___ THE DATA

/-- **Theorem (★) of paper §12 — the boost ceiling, averaging form.** `L ≥ 3`, any `U`, any form
factor `g`, any `τ ≥ 0`, any normalised `ψ`, and `1 ≤ M`, `4M < L`: some boost `W_s ψ` with
`1 ≤ |s| ≤ M` has
`⟨W_sψ, Δ_g†Δ_g W_sψ⟩ + τ(⟨W_sψ, H W_sψ⟩ - ⟨ψ, Hψ⟩) ≤ C_g²L⁴/M + 8π²(C_g²L² + τ)M²`. -/
theorem exists_pairBoost_pair_add_energy_le (hL : 3 ≤ L) (g : Site 2 → ℝ) (U τ : ℝ) (hτ : 0 ≤ τ)
    {ψ : Fock (Orb (FermionTorus 2 L))} (h1 : star ψ ⬝ᵥ ψ = 1) {M : ℕ} (hM : 1 ≤ M)
    (hML : 4 * M < L) :
    ∃ s : ℤ, 1 ≤ |s| ∧ |s| ≤ M ∧
      (star (pairBoost L ((s : ℤ) : ZMod L) *ᵥ ψ) ⬝ᵥ
            (((pairField g L)ᴴ * pairField g L) *ᵥ (pairBoost L ((s : ℤ) : ZMod L) *ᵥ ψ))).re +
          τ * ((star (pairBoost L ((s : ℤ) : ZMod L) *ᵥ ψ) ⬝ᵥ
              (hubbardTorus 2 L 1 U *ᵥ (pairBoost L ((s : ℤ) : ZMod L) *ᵥ ψ))).re -
            (star ψ ⬝ᵥ (hubbardTorus 2 L 1 U *ᵥ ψ)).re) ≤
        pairNormConst g ^ 2 * (L : ℝ) ^ 4 / M +
          8 * Real.pi ^ 2 * (pairNormConst g ^ 2 * (L : ℝ) ^ 2 + τ) * (M : ℝ) ^ 2 := by
  classical
  set C := pairNormConst g with hC
  set B : ℝ := C ^ 2 * (L : ℝ) ^ 4 / M + 8 * Real.pi ^ 2 * (C ^ 2 * (L : ℝ) ^ 2 + τ) * (M : ℝ) ^ 2
    with hB
  set E0 : ℝ := (star ψ ⬝ᵥ (hubbardTorus 2 L 1 U *ᵥ ψ)).re with hE0
  set a : TorusSite 2 L → ℝ :=
    fun m => ‖(WithLp.toLp 2 (pairFieldAt g L m *ᵥ ψ) :
        EuclideanSpace ℂ (Finset (Orb (FermionTorus 2 L))))‖ ^ 2 with ha
  set lab : ℤ → TorusSite 2 L := fun s => pairBoostLabel L ((s : ℤ) : ZMod L) with hlab
  set P : ℤ → ℝ := fun s => (star (pairBoost L ((s : ℤ) : ZMod L) *ᵥ ψ) ⬝ᵥ
    (((pairField g L)ᴴ * pairField g L) *ᵥ (pairBoost L ((s : ℤ) : ZMod L) *ᵥ ψ))).re with hP
  set E : ℤ → ℝ := fun s => (star (pairBoost L ((s : ℤ) : ZMod L) *ᵥ ψ) ⬝ᵥ
    (hubbardTorus 2 L 1 U *ᵥ (pairBoost L ((s : ℤ) : ZMod L) *ᵥ ψ))).re with hE
  set F : ℤ → ℝ := fun s => P s + τ * (E s - E0) with hF
  show ∃ s : ℤ, 1 ≤ |s| ∧ |s| ≤ M ∧ F s ≤ B
  have hPle : ∀ s : ℤ, P s ≤ 2 * a (lab s) + 8 * Real.pi ^ 2 * (s : ℝ) ^ 2 * (L : ℝ) ^ 2 * C ^ 2 :=
    fun s => re_pair_pairBoost_le g s h1
  have hEle : ∀ j : ℤ, E j + E (-j) ≤ 2 * E0 + 16 * Real.pi ^ 2 * (j : ℝ) ^ 2 :=
    fun j => re_energy_pairBoost_add_neg_le hL U j h1
  have hG : ∀ j : ℤ, F j + F (-j) ≤
      2 * (a (lab j) + a (lab (-j))) +
        16 * Real.pi ^ 2 * ((L : ℝ) ^ 2 * C ^ 2 + τ) * (j : ℝ) ^ 2 := by
    intro j
    have hPj := hPle j
    have hPj' := hPle (-j)
    have hEj := mul_le_mul_of_nonneg_left (hEle j) hτ
    have hneg : ((-j : ℤ) : ℝ) ^ 2 = ((j : ℤ) : ℝ) ^ 2 := by push_cast; ring
    rw [hneg] at hPj'
    simp only [hF]
    linarith [hPj, hPj', hEj]
  have hpars : ∑ j ∈ Finset.Icc (1 : ℤ) M, (a (lab j) + a (lab (-j))) ≤ (L : ℝ) ^ 4 * C ^ 2 :=
    sum_Icc_normSq_pairFieldAt_pairBoostLabel_le g hML h1
  have hsq : ∑ j ∈ Finset.Icc (1 : ℤ) M, ((j : ℤ) : ℝ) ^ 2 ≤ (M : ℝ) * (M : ℝ) ^ 2 := by
    have h := Finset.sum_le_card_nsmul (Finset.Icc (1 : ℤ) M) (fun j : ℤ => ((j : ℤ) : ℝ) ^ 2)
      ((M : ℝ) ^ 2) fun j hj => by
        have hj' := Finset.mem_Icc.1 hj
        have h0 : (0 : ℝ) ≤ j := by exact_mod_cast (by omega : (0 : ℤ) ≤ j)
        have hjM : (j : ℝ) ≤ M := by exact_mod_cast hj'.2
        exact pow_le_pow_left₀ h0 hjM 2
    have hcard : (Finset.Icc (1 : ℤ) M).card = M := by simp [Int.card_Icc]
    rw [hcard, nsmul_eq_mul] at h
    exact h
  have hM0 : (M : ℝ) ≠ 0 := Nat.cast_ne_zero.2 (by omega)
  have hsum : ∑ j ∈ Finset.Icc (1 : ℤ) M, (F j + F (-j)) ≤ ∑ _j ∈ Finset.Icc (1 : ℤ) M, 2 * B := by
    have hcard : (Finset.Icc (1 : ℤ) M).card = M := by simp [Int.card_Icc]
    calc ∑ j ∈ Finset.Icc (1 : ℤ) M, (F j + F (-j))
        ≤ ∑ j ∈ Finset.Icc (1 : ℤ) M, (2 * (a (lab j) + a (lab (-j))) +
            16 * Real.pi ^ 2 * ((L : ℝ) ^ 2 * C ^ 2 + τ) * (j : ℝ) ^ 2) :=
          Finset.sum_le_sum fun j _ => hG j
      _ = 2 * ∑ j ∈ Finset.Icc (1 : ℤ) M, (a (lab j) + a (lab (-j))) +
            16 * Real.pi ^ 2 * ((L : ℝ) ^ 2 * C ^ 2 + τ) *
              ∑ j ∈ Finset.Icc (1 : ℤ) M, ((j : ℤ) : ℝ) ^ 2 := by
          rw [Finset.sum_add_distrib, ← Finset.mul_sum, ← Finset.mul_sum]
      _ ≤ 2 * ((L : ℝ) ^ 4 * C ^ 2) +
            16 * Real.pi ^ 2 * ((L : ℝ) ^ 2 * C ^ 2 + τ) * ((M : ℝ) * (M : ℝ) ^ 2) :=
          add_le_add (mul_le_mul_of_nonneg_left hpars two_pos.le)
            (mul_le_mul_of_nonneg_left hsq (by positivity))
      _ = ∑ _j ∈ Finset.Icc (1 : ℤ) M, 2 * B := by
          rw [Finset.sum_const, hcard, nsmul_eq_mul, hB]
          field_simp
          ring
  obtain ⟨j, hj, hjB⟩ := Finset.exists_le_of_sum_le
    (Finset.nonempty_Icc.2 (by exact_mod_cast hM)) hsum
  have hj' := Finset.mem_Icc.1 hj
  by_cases hc : F j ≤ B
  · refine ⟨j, ?_, ?_, hc⟩
    · rw [abs_of_pos (by omega)]; exact hj'.1
    · rw [abs_of_pos (by omega)]; exact hj'.2
  · refine ⟨-j, ?_, ?_, by linarith⟩
    · rw [abs_neg, abs_of_pos (by omega)]; exact hj'.1
    · rw [abs_neg, abs_of_pos (by omega)]; exact hj'.2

______

◆ EXERCISE REQUIREMENTS
Copy every line above that holds the word "hEle".

◆ THE COMPLETED TASK
  have hEle : ∀ j : ℤ, E j + E (-j) ≤ 2 * E0 + 16 * Real.pi ^ 2 * (j : ℝ) ^ 2 :=
    have hEj := mul_le_mul_of_nonneg_left (hEle j) hτ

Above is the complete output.